AWS Glue First Impressions
AWS Glue is a managed ETL (Extract, Transform, Load) service for moving data between AWS products such as S3, RDS, and Redshift. I tested it out for moving S3 data into Redshift, and transforming JSON data to CSV format in S3.
How It Works
Although the split concepts of Crawlers, Databases, Tables, Jobs, and Triggers is confusing at first, the product is fairly easy to use after enduring the initial learning curve. Here’s how I would break it down.
Crawlers look at your data source and try to understand the schema of the data it contains. It stores that schema as a…
Table which is part of a Database. A Table is essentially a virtual object definition, created by a Crawler. It can be the schema of CSV’s in S3 (and many other data formats in S3), or an actual database table from Redshift, RDS, or any database that is accessible via JDBC. Once you have at least one Table defined, you can move the data using a Job.
A Job is a task that copies data from one place to another. You can move S3 data to Redshift, copy a Redshift table to S3, copy an RDS table to Redshift…the sky’s the limit.
A Trigger is a configuration for when to run a Job or set of Jobs. This can be on a schedule, such as daily, or fired on Job Events, such as when a Job succeeds or fails.
How It Performed In My Limited Testing
I set up several Crawlers, Tables, and Jobs to test out Glue.

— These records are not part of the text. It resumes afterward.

import Summits.AtomisticToContinuum.BoseEinsteinCondensation.Theorems.BoxCountShadowC
import HarnessLib

/-!
# BoxCountShadowDecoupling — continuation of BoxCountShadow(C): the decoupling door DEC_h ⟹ SUF_h (§7)

Continuation of `BoxCountShadow` / `BoxCountShadowB` / `BoxCountShadowC` (same namespace).  The Cauchy–Schwarz gap
behind `labelAffinity ≤ countAffinity` is a fibrewise squared Hellinger distance between «environment given its
horizon counts» and «environment given the counts and the tagged block»; a Bhattacharyya floor on pairs `(m,B)`
carrying half of the count affinity (`GroundStateHorizonCountDecoupling`, DEC_h: count-conditional decoupling) gives
`GroundStateHorizonCountSufficiency` (SUF_h) with `s = s₀/2` (`horizonCountSufficiency_of_decoupling`), and the
kernel `bec_of_countDecoupling₀ : UGS → LOC_h → NUM_h → DEC_h → BoseEinsteinCondensation`.
No instances, no notation, no sorry.
-/

open MeasureTheory Filter Set
open scoped ENNReal NNReal BigOperators

namespace Summit.AtomisticToContinuum.BoseEinsteinCondensation.Theorems.BoxCountShadow

open Literature.MathematicalPhysics.QuantumManyBody.BoseGas
open Summit.AtomisticToContinuum.BoseEinsteinCondensation.Theorems.BoxLatticeFSum
open Summit.AtomisticToContinuum.BoseEinsteinCondensation.Theorems.BoxLabelAffinity
open Summit.AtomisticToContinuum.BoseEinsteinCondensation.Theorems.BoxHorizonAffinity

variable {n : ℕ}

/-! ### §7  The decoupling door for SUF_h (critic row 480 order, executed in gen 35)

The Cauchy–Schwarz gap behind `labelAffinity ≤ countAffinity` is, term by term,
`(P̄(m)Q(B,m))^{1/2} − ∫_{F_m} P̂^{1/2} q_B^{1/2} = (P̄Q)^{1/2} · H²(L(Y | m), L(Y | m, x₁ ∈ B))`, the squared
Hellinger distance between the law of the environment GIVEN ITS COUNT FIELD and its law given the count field AND
the block of the tagged particle (Bayes-dual to «label law given `Y`» vs «label law given `m(Y)`»: the likelihood
ratio is `π_B(Y)/r(B|m)` either way).  Hence the door: a fibrewise Bhattacharyya floor
`BC(L(Y|m), L(Y|m, x₁∈B)) ≥ s₀` on a set `G` of pairs `(m,B)` carrying at least half of the count affinity gives
`labelAffinity ≥ (s₀/2)·countAffinity` — COUNT-CONDITIONAL DECOUPLING of the tagged particle's block from the fine
geometry of the others.  Typed as `GroundStateHorizonCountDecoupling` (DEC_h) with the kernel DEC_h ⟹ SUF_h; DEC_h is
a door (STRONGER-or-equal than SUF_h), an `O(1)`-ratio positivity statement needing no energy resolution. -/

/-- The `(m,B)` term `K^{-3/2} · P̄(m)^{1/2} Q(B,m)^{1/2}` of the count affinity. -/
noncomputable def countTerm (L : ℝ) (K : ℕ) (Φ : Config (n + 1) → ℝ) (p : (SubIdx K → ℕ) × SubIdx K) : ℝ≥0∞ :=
  blockWeight K * (fibreSlice L K Φ p.1 ^ (1 / 2 : ℝ) * fibreMass L K Φ p.2 p.1 ^ (1 / 2 : ℝ))

/-- `countAffinity = Σ'_m Σ_B countTerm (m,B)`. [folklore] -/
theorem countAffinity_eq_tsum_sum_countTerm (L : ℝ) (K : ℕ) (Φ : Config (n + 1) → ℝ) :
    countAffinity L K Φ = ∑' m : SubIdx K → ℕ, ∑ B : SubIdx K, countTerm L K Φ (m, B) := by
  unfold countAffinity countTerm
  refine tsum_congr fun m => ?_
  rw [Finset.mul_sum]
  exact Finset.sum_congr rfl fun B _ => by ring

/-- `labelAffinity = Σ'_m Σ_B K^{-3/2} ∫_{F_m} P̂^{1/2} q_B^{1/2}` (fibre decomposition). [folklore] -/
theorem labelAffinity_eq_tsum_sum (L : ℝ) (K : ℕ) {Φ : Config (n + 1) → ℝ} (hΦm : Measurable Φ) :
    labelAffinity L K Φ = ∑' m : SubIdx K → ℕ, ∑ B : SubIdx K, blockWeight K *
      ∫⁻ Y in countVec (L / (K : ℝ)) K ⁻¹' {m}, sliceSq Φ Y ^ (1 / 2 : ℝ) * blockMass L K Φ B Y ^ (1 / 2 : ℝ) := by
  have hmeas : ∀ B : SubIdx K,
      Measurable fun Y : Config n => sliceSq Φ Y ^ (1 / 2 : ℝ) * blockMass L K Φ B Y ^ (1 / 2 : ℝ) :=
    fun B => ((measurable_sliceSq hΦm).pow_const _).mul ((measurable_blockMass L K hΦm B).pow_const _)
  have hpt : ∀ Y : Config n, sliceSq Φ Y ^ (1 / 2 : ℝ) *
      ∑ B : SubIdx K, blockWeight K * blockMass L K Φ B Y ^ (1 / 2 : ℝ) =
      ∑ B : SubIdx K, blockWeight K * (sliceSq Φ Y ^ (1 / 2 : ℝ) * blockMass L K Φ B Y ^ (1 / 2 : ℝ)) := by
    intro Y
    rw [Finset.mul_sum]
    exact Finset.sum_congr rfl fun B _ => by ring
  unfold labelAffinity
  rw [lintegral_eq_tsum_fibre volume (measurable_countVec (L / (K : ℝ)) K)]
  refine tsum_congr fun m => ?_
  simp_rw [hpt]
  rw [lintegral_finsetSum' _ fun B _ => ((hmeas B).const_mul (blockWeight K)).aemeasurable]
  exact Finset.sum_congr rfl fun B _ => lintegral_const_mul (blockWeight K) (hmeas B)

/-- **Functional decoupling door (uniform form)**: a fibrewise Bhattacharyya floor between «environment given
counts» and «environment given counts and the tagged block», for every `(m,B)`, gives
`s₀ · countAffinity ≤ labelAffinity`. [folklore] -/
theorem labelAffinity_ge_of_fibreDecoupling (L : ℝ) (K : ℕ) {Φ : Config (n + 1) → ℝ} (hΦm : Measurable Φ)
    (s₀ : ℝ≥0∞)
    (h : ∀ (m : SubIdx K → ℕ) (B : SubIdx K),
      s₀ * (fibreSlice L K Φ m ^ (1 / 2 : ℝ) * fibreMass L K Φ B m ^ (1 / 2 : ℝ)) ≤
        ∫⁻ Y in countVec (L / (K : ℝ)) K ⁻¹' {m},
          sliceSq Φ Y ^ (1 / 2 : ℝ) * blockMass L K Φ B Y ^ (1 / 2 : ℝ)) :
    s₀ * countAffinity L K Φ ≤ labelAffinity L K Φ := by
  rw [labelAffinity_eq_tsum_sum L K hΦm, countAffinity_eq_tsum_sum_countTerm, ← ENNReal.tsum_mul_left]
  refine ENNReal.tsum_le_tsum fun m => ?_
  rw [Finset.mul_sum]
  refine Finset.sum_le_sum fun B _ => ?_
  unfold countTerm
  calc s₀ * (blockWeight K * (fibreSlice L K Φ m ^ (1 / 2 : ℝ) * fibreMass L K Φ B m ^ (1 / 2 : ℝ)))
      = blockWeight K * (s₀ * (fibreSlice L K Φ m ^ (1 / 2 : ℝ) * fibreMass L K Φ B m ^ (1 / 2 : ℝ))) := by
        ring
    _ ≤ blockWeight K * ∫⁻ Y in countVec (L / (K : ℝ)) K ⁻¹' {m},
          sliceSq Φ Y ^ (1 / 2 : ℝ) * blockMass L K Φ B Y ^ (1 / 2 : ℝ) := mul_le_mul' le_rfl (h m B)

/-- **Functional decoupling door (typical form)**: the same floor on a set `G` of pairs `(m,B)` whose complement
carries at most half of the count affinity gives `s₀ · countAffinity ≤ 2 · labelAffinity` (finite `countAffinity`,
finite `s₀`). [folklore] -/
theorem labelAffinity_ge_of_fibreDecouplingOn (L : ℝ) (K : ℕ) {Φ : Config (n + 1) → ℝ} (hΦm : Measurable Φ)
    (hA : countAffinity L K Φ ≠ ∞) {s₀ : ℝ≥0∞} (hs : s₀ ≠ ∞) (G : Set ((SubIdx K → ℕ) × SubIdx K))
    (hexc : 2 * ∑' m : SubIdx K → ℕ, ∑ B : SubIdx K, Gᶜ.indicator (countTerm L K Φ) (m, B) ≤
      countAffinity L K Φ)
    (h : ∀ (m : SubIdx K → ℕ) (B : SubIdx K), (m, B) ∈ G →
      s₀ * (fibreSlice L K Φ m ^ (1 / 2 : ℝ) * fibreMass L K Φ B m ^ (1 / 2 : ℝ)) ≤
        ∫⁻ Y in countVec (L / (K : ℝ)) K ⁻¹' {m},
          sliceSq Φ Y ^ (1 / 2 : ℝ) * blockMass L K Φ B Y ^ (1 / 2 : ℝ)) :
    s₀ * countAffinity L K Φ ≤ 2 * labelAffinity L K Φ := by
  have hsplit : countAffinity L K Φ =
      (∑' m : SubIdx K → ℕ, ∑ B : SubIdx K, G.indicator (countTerm L K Φ) (m, B)) +
        ∑' m : SubIdx K → ℕ, ∑ B : SubIdx K, Gᶜ.indicator (countTerm L K Φ) (m, B) := by
    rw [countAffinity_eq_tsum_sum_countTerm, ← ENNReal.tsum_add]
    refine tsum_congr fun m => ?_
    rw [← Finset.sum_add_distrib]
    exact Finset.sum_congr rfl fun B _ => (Set.indicator_self_add_compl_apply G (countTerm L K Φ) (m, B)).symm
  have hG : s₀ * ∑' m : SubIdx K → ℕ, ∑ B : SubIdx K, G.indicator (countTerm L K Φ) (m, B) ≤
      labelAffinity L K Φ := by
    rw [labelAffinity_eq_tsum_sum L K hΦm, ← ENNReal.tsum_mul_left]
    refine ENNReal.tsum_le_tsum fun m => ?_
    rw [Finset.mul_sum]
    refine Finset.sum_le_sum fun B _ => ?_
    by_cases hp : (m, B) ∈ G
    · rw [Set.indicator_of_mem hp]
      unfold countTerm
      calc s₀ * (blockWeight K * (fibreSlice L K Φ m ^ (1 / 2 : ℝ) * fibreMass L K Φ B m ^ (1 / 2 : ℝ)))
          = blockWeight K * (s₀ * (fibreSlice L K Φ m ^ (1 / 2 : ℝ) * fibreMass L K Φ B m ^ (1 / 2 : ℝ))) := by
            ring
        _ ≤ blockWeight K * ∫⁻ Y in countVec (L / (K : ℝ)) K ⁻¹' {m},
              sliceSq Φ Y ^ (1 / 2 : ℝ) * blockMass L K Φ B Y ^ (1 / 2 : ℝ) := mul_le_mul' le_rfl (h m B hp)
    · rw [Set.indicator_of_notMem hp, mul_zero]
      exact bot_le
  have hfin : s₀ * countAffinity L K Φ ≠ ∞ := ENNReal.mul_ne_top hs hA
  have key : s₀ * countAffinity L K Φ + s₀ * countAffinity L K Φ ≤
      2 * labelAffinity L K Φ + s₀ * countAffinity L K Φ := by
    calc s₀ * countAffinity L K Φ + s₀ * countAffinity L K Φ
        = 2 * (s₀ * ∑' m : SubIdx K → ℕ, ∑ B : SubIdx K, G.indicator (countTerm L K Φ) (m, B)) +
            s₀ * (2 * ∑' m : SubIdx K → ℕ, ∑ B : SubIdx K, Gᶜ.indicator (countTerm L K Φ) (m, B)) := by
          rw [hsplit]; ring
      _ ≤ 2 * labelAffinity L K Φ + s₀ * countAffinity L K Φ :=
          add_le_add (mul_le_mul' le_rfl hG) (mul_le_mul' le_rfl hexc)
  exact (ENNReal.add_le_add_iff_right hfin).1 key

/-- **DEC_h(η)** (door · TAG STRONGER-or-equal than SUF_h(η) (`horizonCountSufficiency_of_decoupling`,
`s = s₀/2`) · UNDECIDED · TRUE-type expected · leaf ATTACKABLE·positivity (one-coordinate, `O(1)`-ratio; no
energy resolution needed)) `GroundStateHorizonCountDecoupling η`: at all sufficiently coarse horizon windows there
is a set `G` of pairs (count field `m`, block `B`) carrying at least half of the count affinity
(`2 · Σ_{(m,B) ∉ G} K^{-3/2} P̄(m)^{1/2} Q(B,m)^{1/2} ≤ countAffinity`) on which
`∫_{m(Y)=m} P̂^{1/2} q_B^{1/2} ≥ s₀ · P̄(m)^{1/2} Q(B,m)^{1/2}`: the Bhattacharyya coefficient between the law of the
environment given its horizon counts and its law given the counts and «the tagged particle lies in `B`» is `≥ s₀`
— COUNT-CONDITIONAL DECOUPLING (the fine geometry of the others learns a bounded amount, in Hellinger terms, from
the tagged block once the counts are known; dually, the block Papangelou intensity `π_B(Y) = q_B(Y)/P̂(Y)` is
non-intermittent on count fibres).  Natural input: a ONE-COORDINATE block Harnack inequality for `x ↦ Ψ₀(x,Y)`
averaged over blocks of equal count, constants uniform in `N` (only one coordinate moves); in a dilute gas the
tagged block is visible to the others only through its correlation hole, detectable with probability `≍ ρa³`, so
`s₀ = 1 − O(ρa³)` is the heuristic value.  Why it might fail: the one-coordinate conditional density
`Ψ₀(x,Y)²/P̂(Y)` obeys no closed equation in `x` (the other Laplacians), so no `N`-uniform Harnack is in print; a
count field can be typical for `P̄` yet force atypical geometry.
[cite: LSSY2005, Thm 7.1 (GP box: product-like ground state, decoupling heuristic); GhoshPeres2017, DOI
10.1215/00127094-2017-0002 (conditional law of the inside given the outside: the rigidity side of the same coin)] -/
@[conjecture] def GroundStateHorizonCountDecoupling (η : ℝ≥0) : Prop :=
  ∀ v : ℝ → ℝ≥0∞, IsRepulsiveFiniteRange v → 0 < scatteringLength v →
    ∃ M₀ : ℝ, 0 < M₀ ∧ ∀ M : ℝ, M₀ ≤ M → ∃ s₀ : ℝ, 0 < s₀ ∧ ∃ ρ₀ : ℝ, 0 < ρ₀ ∧ ∀ ρ : ℝ, 0 < ρ → ρ < ρ₀ →
      ∀ᶠ n : ℕ in atTop,
        (∃ Ψ₀ : Config (n + 1) → ℝ, (∀ X, 0 ≤ Ψ₀ X) ∧
          IsGroundState v (sideLength ρ (n + 1)) (fun X => (Ψ₀ X : ℂ))) →
        ∀ K : ℕ, 0 < K → InWindow (M * ρ ^ (-(η : ℝ))) ρ (sideLength ρ (n + 1)) K →
          ∃ G : Set ((SubIdx K → ℕ) × SubIdx K),
            2 * (∑' m : SubIdx K → ℕ, ∑ B : SubIdx K,
                Gᶜ.indicator (countTerm (sideLength ρ (n + 1)) K
                  (groundState v (n + 1) (sideLength ρ (n + 1)))) (m, B)) ≤
              countAffinity (sideLength ρ (n + 1)) K (groundState v (n + 1) (sideLength ρ (n + 1))) ∧
            ∀ (m : SubIdx K → ℕ) (B : SubIdx K), (m, B) ∈ G →
              ENNReal.ofReal s₀ *
                  (fibreSlice (sideLength ρ (n + 1)) K (groundState v (n + 1) (sideLength ρ (n + 1))) m ^
                      (1 / 2 : ℝ) *
                    fibreMass (sideLength ρ (n + 1)) K (groundState v (n + 1) (sideLength ρ (n + 1))) B m ^
                      (1 / 2 : ℝ)) ≤
                ∫⁻ Y in countVec (sideLength ρ (n + 1) / (K : ℝ)) K ⁻¹' {m},
                  sliceSq (groundState v (n + 1) (sideLength ρ (n + 1))) Y ^ (1 / 2 : ℝ) *
                    blockMass (sideLength ρ (n + 1)) K (groundState v (n + 1) (sideLength ρ (n + 1))) B Y ^
                      (1 / 2 : ℝ)

/-- **DEC_h ⟹ SUF_h** (the door for the ATTACKABLE half, `s = s₀/2`; uses `countAffinity ≤ 1` for the normalised
ground state). [folklore] -/
theorem horizonCountSufficiency_of_decoupling (η : ℝ≥0) (hdec : GroundStateHorizonCountDecoupling η) :
    GroundStateHorizonCountSufficiency η := by
  intro v hv ha
  obtain ⟨M₀, hM₀, h⟩ := hdec v hv ha
  refine ⟨M₀, hM₀, fun M hM => ?_⟩
  obtain ⟨s₀, hs₀, ρ₀, hρ₀, h'⟩ := h M hM
  refine ⟨s₀ / 2, half_pos hs₀, ρ₀, hρ₀, fun ρ hρ hρlt => ?_⟩
  filter_upwards [h' ρ hρ hρlt] with n hn hex K hK hKw
  have hA : 0 < M * ρ ^ (-(η : ℝ)) := mul_pos (hM₀.trans_le hM) (Real.rpow_pos_of_pos hρ _)
  set L := sideLength ρ (n + 1) with hLdef
  have hL : 0 < L := sideLength_pos_of_inWindow hA hρ hK hKw
  set Φ := groundState v (n + 1) L with hΦdef
  have hΦm : Measurable Φ := measurable_groundState v (n + 1) L
  have hΦ1 : ∫⁻ Y : Config n, ∫⁻ x, ENNReal.ofReal (Φ (Matrix.vecCons x Y)) ^ 2 = 1 := by
    rw [← lintegral_eq_lintegral_lintegral_vecCons (hΦm.ennreal_ofReal.pow_const 2)]
    exact lintegral_groundState_sq hex
  have hAfin : countAffinity L K Φ ≠ ∞ :=
    ne_top_of_le_ne_top ENNReal.one_ne_top (countAffinity_le_one hL hK hΦm hΦ1)
  obtain ⟨G, hexc, hG⟩ := hn hex K hK hKw
  have h2 : ENNReal.ofReal s₀ * countAffinity L K Φ ≤ 2 * labelAffinity L K Φ :=
    labelAffinity_ge_of_fibreDecouplingOn L K hΦm hAfin ENNReal.ofReal_ne_top G hexc hG
  have hhalf : ENNReal.ofReal (s₀ / 2) = ENNReal.ofReal s₀ / 2 := by
    rw [ENNReal.ofReal_div_of_pos two_pos, ENNReal.ofReal_ofNat]
  calc ENNReal.ofReal (s₀ / 2) * countAffinity L K Φ
      = (ENNReal.ofReal s₀ * countAffinity L K Φ) / 2 := by
        rw [hhalf, ENNReal.div_eq_inv_mul, ENNReal.div_eq_inv_mul, mul_assoc]
    _ ≤ labelAffinity L K Φ := ENNReal.div_le_of_le_mul (h2.trans_eq (mul_comm _ _))

/-- LAB_h(η) ⟸ NUM_h(η) ∧ DEC_h(η), and the kernel through the door:
UGS → LOC_h(η) → NUM_h(η) → DEC_h(η) → `BoseEinsteinCondensation`. [folklore] -/
theorem bec_of_countDecoupling₀ (η : ℝ≥0) (hU : BoxGroundStateUniqueness)
    (hloc : GroundStateHorizonCondensation η) (hnum : GroundStateHorizonCountAffinity η)
    (hdec : GroundStateHorizonCountDecoupling η) : _root_.BoseEinsteinCondensation :=
  bec_of_countPieces₀ η hU hloc hnum (horizonCountSufficiency_of_decoupling η hdec)

end Summit.AtomisticToContinuum.BoseEinsteinCondensation.Theorems.BoxCountShadow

One was simply taking a set of JSON files in S3 (approximately 90,000 files of under 1MB each) and flattening them to CSV files, storing the new files in S3 as well. All told, this is about 7GB of total data to be transformed.
With 10 DPU’s (Data-Processing Units) allocated to the Job, it took 2 hours to run. With 20 DPU’s allocated, it took 90 minutes. Why not 60 minutes, since the compute power was doubled? AWS Glue is serverless, meaning the Job needs to perform a cold start every time it runs (assuming it’s not being run constantly). So a daily Job would perform a cold start on every run. The cold start took 25 minutes on each run.
The other Jobs I tested took a similarly long time, ranging from 45 minutes to an hour to do simple operations. The time performance alone is unacceptable, but let’s focus on the cost.
At $0.44/DPU/hour, that cold start on the second run cost about $3.70. But imagine you have 30 Jobs running daily. The cold starts alone will run $100/day, or $3000/month in waste. And that’s not even the cost of the actual compute power to finish the Jobs. The price of AWS Glue is exorbitant.
Conclusion
I wanted to like AWS Glue, I really did. I had high hopes after reading their intros and watching their product announcement videos. I gave them a solid $100 worth of test runs to see how it works. But the fact that I barely scratched the surface and had racked up $100 in fees? That’s crazy.
ETL shouldn’t cost this much, especially for such slow performance. For now, I’ll be looking at using Lambdas to achieve the same results at a fraction of the cost. Maybe someday Glue will live up to expectations.
Bryan ( )
Thanks for the post and insight. When working with crawlers, do you remember how to determine (if at all) the number of DPUs that were used?
Kelvis da Gama ( )
Hi Tom,
It is a such great post, congrats!
I found your post searching for the why the cold start so much time.
Just to complement your text, I found in my searchs and in my tests:
– There is no cold start if you run you job in 1 hour (you mentioned that, I’m just especifying the time)
– In AWS Glue pricing page, I found that doesn’t have costs during the cold start, if you go to the History panel, you’ll see that the Execution time is diferent from the (Start time – End Time), you pay just for the time your job takes to finish after the cold start.
But I agree with you, is slower than my expectations.
Kk ( )
I agree with Kelvis, you don’t pay for “startup time”. you only pay for actual execution time.
Based on my findings, this is what aws glue is good for:
1. simple etl
2. time-insensitive etl.
3. for infrequent time-insensitive etl, glue is great. you save on ops effort (no emr to maintain) and on cost (only pay what you use, no idle time charge)
it’s not great for time-sensitive etl. it’s not great for really large datasets, because you cannot optimize your spark config params when it comes to glue. it’s great and extracting and dumping data.